• GOAL OF THE EXERCISE:
Examine each line of the listing below. Copy those in which the string "hWval" appears.

• EXERCISE MATERIALS:
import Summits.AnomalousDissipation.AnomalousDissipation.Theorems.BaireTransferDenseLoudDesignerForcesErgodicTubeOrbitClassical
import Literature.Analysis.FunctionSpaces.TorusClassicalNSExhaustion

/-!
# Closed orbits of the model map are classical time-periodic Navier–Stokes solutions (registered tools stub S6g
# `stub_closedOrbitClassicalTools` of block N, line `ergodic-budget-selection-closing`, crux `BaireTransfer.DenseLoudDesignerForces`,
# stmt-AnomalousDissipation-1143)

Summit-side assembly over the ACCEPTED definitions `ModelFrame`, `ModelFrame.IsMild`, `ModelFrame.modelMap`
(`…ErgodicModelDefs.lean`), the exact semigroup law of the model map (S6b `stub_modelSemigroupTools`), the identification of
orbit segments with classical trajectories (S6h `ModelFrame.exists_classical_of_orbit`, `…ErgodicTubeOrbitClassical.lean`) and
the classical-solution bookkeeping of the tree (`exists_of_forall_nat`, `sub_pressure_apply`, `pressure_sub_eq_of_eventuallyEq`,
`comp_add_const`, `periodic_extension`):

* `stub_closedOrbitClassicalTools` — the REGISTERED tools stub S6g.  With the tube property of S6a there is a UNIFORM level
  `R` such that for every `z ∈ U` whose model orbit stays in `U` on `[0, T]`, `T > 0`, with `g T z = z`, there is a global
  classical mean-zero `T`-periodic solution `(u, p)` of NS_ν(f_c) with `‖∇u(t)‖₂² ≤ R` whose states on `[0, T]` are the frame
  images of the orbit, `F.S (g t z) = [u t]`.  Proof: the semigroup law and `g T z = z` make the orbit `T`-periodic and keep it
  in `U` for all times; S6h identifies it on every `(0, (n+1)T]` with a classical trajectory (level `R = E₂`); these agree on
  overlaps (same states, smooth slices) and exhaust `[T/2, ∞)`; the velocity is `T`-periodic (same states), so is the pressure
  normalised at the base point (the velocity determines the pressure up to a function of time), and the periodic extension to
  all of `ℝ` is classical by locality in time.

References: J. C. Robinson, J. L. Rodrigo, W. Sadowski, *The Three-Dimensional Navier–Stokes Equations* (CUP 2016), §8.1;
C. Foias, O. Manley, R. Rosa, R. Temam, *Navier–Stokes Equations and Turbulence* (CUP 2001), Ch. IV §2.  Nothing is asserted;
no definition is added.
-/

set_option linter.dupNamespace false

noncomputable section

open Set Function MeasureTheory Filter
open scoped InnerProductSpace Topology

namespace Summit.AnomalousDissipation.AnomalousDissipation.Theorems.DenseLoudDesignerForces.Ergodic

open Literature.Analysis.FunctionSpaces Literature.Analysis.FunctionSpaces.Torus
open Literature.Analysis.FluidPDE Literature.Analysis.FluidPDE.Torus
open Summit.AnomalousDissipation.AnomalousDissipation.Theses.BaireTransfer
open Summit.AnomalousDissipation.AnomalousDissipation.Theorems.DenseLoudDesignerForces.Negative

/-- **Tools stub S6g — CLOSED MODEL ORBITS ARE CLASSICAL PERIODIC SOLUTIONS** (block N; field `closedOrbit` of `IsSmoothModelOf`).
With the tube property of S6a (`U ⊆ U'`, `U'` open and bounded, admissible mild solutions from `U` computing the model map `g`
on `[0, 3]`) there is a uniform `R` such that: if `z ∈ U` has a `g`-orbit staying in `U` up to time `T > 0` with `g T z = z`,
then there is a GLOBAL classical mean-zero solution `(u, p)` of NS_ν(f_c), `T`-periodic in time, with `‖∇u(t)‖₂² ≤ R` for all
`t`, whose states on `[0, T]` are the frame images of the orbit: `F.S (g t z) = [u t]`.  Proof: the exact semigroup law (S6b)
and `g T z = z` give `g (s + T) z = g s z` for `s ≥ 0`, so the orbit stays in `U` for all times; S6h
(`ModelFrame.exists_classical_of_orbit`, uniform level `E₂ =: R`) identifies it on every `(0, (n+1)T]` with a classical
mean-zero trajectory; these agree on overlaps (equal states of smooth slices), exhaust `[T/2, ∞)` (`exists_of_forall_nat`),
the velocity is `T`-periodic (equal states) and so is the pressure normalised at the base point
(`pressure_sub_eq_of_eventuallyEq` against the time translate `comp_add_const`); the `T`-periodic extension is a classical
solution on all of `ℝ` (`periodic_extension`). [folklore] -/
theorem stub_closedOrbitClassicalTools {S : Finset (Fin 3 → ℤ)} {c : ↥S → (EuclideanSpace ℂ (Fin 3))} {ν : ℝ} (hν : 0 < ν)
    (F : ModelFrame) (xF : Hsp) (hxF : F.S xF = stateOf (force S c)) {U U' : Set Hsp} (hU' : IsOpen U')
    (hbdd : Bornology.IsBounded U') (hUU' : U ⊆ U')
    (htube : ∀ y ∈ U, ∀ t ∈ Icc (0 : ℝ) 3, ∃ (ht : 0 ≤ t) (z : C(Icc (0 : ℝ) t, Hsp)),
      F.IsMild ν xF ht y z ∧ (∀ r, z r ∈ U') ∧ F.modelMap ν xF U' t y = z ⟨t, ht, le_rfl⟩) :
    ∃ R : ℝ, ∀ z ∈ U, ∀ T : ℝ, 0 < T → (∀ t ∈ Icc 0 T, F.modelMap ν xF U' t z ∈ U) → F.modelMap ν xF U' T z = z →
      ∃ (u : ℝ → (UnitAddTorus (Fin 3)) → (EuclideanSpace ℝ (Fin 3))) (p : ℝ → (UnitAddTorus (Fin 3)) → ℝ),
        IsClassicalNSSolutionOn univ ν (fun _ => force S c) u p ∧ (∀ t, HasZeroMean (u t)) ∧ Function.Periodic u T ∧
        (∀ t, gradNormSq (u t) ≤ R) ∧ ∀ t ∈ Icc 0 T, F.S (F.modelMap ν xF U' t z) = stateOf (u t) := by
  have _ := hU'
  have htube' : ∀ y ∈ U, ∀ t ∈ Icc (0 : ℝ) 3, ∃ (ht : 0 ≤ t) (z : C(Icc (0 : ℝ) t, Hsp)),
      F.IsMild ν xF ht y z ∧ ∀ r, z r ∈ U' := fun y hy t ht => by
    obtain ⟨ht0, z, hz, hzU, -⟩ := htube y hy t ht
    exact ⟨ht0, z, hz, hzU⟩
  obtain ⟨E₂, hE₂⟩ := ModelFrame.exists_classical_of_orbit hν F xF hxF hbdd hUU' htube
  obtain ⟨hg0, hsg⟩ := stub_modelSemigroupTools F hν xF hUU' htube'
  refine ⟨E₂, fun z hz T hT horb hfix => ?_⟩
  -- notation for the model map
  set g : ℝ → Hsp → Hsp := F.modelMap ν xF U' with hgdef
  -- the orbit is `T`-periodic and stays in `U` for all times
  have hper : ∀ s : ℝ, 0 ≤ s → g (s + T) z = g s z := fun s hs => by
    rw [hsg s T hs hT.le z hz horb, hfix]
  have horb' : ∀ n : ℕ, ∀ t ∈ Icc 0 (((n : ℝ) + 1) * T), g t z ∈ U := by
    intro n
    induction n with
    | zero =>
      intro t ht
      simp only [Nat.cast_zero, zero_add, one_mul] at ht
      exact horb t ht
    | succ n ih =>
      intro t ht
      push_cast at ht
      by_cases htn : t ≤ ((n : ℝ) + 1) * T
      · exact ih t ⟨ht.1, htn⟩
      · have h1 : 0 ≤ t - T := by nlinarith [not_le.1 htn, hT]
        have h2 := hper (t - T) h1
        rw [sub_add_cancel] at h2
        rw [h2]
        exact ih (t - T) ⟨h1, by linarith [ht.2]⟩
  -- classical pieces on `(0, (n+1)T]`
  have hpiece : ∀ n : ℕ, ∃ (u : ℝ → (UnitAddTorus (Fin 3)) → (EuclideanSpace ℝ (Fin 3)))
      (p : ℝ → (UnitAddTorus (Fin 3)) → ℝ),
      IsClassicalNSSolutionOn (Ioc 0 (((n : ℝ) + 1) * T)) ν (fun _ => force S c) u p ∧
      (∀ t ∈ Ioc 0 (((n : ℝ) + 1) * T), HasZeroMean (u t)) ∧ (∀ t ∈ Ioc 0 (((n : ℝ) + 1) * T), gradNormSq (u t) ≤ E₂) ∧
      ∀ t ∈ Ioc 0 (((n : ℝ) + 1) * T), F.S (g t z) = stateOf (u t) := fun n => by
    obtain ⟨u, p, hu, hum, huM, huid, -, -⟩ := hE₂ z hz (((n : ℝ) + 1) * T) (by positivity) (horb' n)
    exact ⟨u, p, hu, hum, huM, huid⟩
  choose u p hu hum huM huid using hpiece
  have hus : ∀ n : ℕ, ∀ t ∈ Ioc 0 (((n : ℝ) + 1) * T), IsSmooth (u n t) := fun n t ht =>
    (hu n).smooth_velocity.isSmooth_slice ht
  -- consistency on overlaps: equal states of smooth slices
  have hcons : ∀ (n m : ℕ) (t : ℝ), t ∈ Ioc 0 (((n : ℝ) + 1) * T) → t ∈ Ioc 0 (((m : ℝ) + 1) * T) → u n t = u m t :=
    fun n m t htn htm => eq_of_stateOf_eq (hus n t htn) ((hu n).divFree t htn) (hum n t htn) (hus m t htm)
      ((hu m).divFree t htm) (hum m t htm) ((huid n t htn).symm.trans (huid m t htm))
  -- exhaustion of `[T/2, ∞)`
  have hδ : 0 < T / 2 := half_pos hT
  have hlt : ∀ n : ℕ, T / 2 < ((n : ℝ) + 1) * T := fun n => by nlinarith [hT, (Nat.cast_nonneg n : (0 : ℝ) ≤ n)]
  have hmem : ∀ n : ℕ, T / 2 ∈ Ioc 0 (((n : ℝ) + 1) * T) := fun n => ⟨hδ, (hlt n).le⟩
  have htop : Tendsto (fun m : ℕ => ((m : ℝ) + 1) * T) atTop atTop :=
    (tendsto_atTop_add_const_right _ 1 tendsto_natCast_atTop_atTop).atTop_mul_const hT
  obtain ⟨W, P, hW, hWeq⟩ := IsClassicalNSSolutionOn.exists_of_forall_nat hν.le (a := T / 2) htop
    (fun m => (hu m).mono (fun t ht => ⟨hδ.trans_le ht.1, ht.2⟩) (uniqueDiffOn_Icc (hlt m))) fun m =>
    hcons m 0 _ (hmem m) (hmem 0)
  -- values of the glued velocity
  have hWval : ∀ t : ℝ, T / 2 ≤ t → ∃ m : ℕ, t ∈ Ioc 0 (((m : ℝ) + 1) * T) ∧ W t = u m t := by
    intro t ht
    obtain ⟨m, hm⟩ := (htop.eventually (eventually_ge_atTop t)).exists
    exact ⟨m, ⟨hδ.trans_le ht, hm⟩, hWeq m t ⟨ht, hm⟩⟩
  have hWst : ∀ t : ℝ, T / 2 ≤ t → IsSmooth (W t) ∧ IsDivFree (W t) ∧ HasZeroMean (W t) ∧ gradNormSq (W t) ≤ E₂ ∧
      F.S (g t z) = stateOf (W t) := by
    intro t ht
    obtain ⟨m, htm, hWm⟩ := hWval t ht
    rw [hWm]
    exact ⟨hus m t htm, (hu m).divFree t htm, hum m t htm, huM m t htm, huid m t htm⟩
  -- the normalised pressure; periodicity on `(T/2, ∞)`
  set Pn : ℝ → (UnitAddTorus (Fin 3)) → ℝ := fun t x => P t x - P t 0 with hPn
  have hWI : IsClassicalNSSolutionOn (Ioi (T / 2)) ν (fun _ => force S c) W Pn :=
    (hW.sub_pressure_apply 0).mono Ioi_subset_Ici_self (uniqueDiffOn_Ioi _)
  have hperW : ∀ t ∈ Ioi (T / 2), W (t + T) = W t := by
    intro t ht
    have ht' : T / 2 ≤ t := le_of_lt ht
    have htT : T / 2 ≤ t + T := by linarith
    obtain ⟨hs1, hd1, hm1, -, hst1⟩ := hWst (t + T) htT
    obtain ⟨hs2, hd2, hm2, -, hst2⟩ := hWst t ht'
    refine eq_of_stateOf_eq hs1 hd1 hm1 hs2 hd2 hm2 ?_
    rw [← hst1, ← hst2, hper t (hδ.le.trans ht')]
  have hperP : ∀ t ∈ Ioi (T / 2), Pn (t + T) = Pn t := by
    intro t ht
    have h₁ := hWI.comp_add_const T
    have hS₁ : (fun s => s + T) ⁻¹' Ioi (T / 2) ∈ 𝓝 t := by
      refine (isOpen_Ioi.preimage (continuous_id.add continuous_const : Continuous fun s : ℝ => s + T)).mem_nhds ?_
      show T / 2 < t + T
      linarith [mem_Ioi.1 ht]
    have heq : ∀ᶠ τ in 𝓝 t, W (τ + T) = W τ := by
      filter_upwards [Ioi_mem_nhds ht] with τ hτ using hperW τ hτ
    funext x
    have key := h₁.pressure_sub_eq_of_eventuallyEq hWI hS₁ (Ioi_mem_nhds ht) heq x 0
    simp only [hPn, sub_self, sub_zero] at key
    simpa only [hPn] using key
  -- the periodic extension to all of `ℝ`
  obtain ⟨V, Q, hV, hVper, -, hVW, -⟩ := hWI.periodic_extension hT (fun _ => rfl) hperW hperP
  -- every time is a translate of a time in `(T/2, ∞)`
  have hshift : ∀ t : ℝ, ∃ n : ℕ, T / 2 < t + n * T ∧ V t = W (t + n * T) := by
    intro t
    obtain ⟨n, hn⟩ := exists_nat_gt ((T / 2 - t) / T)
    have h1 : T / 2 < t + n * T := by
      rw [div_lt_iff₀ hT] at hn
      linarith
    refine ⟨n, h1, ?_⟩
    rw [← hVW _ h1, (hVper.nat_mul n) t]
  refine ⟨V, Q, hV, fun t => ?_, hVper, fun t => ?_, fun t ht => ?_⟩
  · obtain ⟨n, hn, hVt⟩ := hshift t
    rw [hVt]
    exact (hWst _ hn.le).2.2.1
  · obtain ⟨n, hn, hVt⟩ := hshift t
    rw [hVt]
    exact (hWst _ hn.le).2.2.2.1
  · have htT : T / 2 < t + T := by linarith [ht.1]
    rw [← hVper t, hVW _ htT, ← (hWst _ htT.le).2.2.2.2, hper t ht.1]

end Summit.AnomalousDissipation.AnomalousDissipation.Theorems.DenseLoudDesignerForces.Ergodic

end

• THE COMPLETED TASK:
  have hWval : ∀ t : ℝ, T / 2 ≤ t → ∃ m : ℕ, t ∈ Ioc 0 (((m : ℝ) + 1) * T) ∧ W t = u m t := by
    obtain ⟨m, htm, hWm⟩ := hWval t ht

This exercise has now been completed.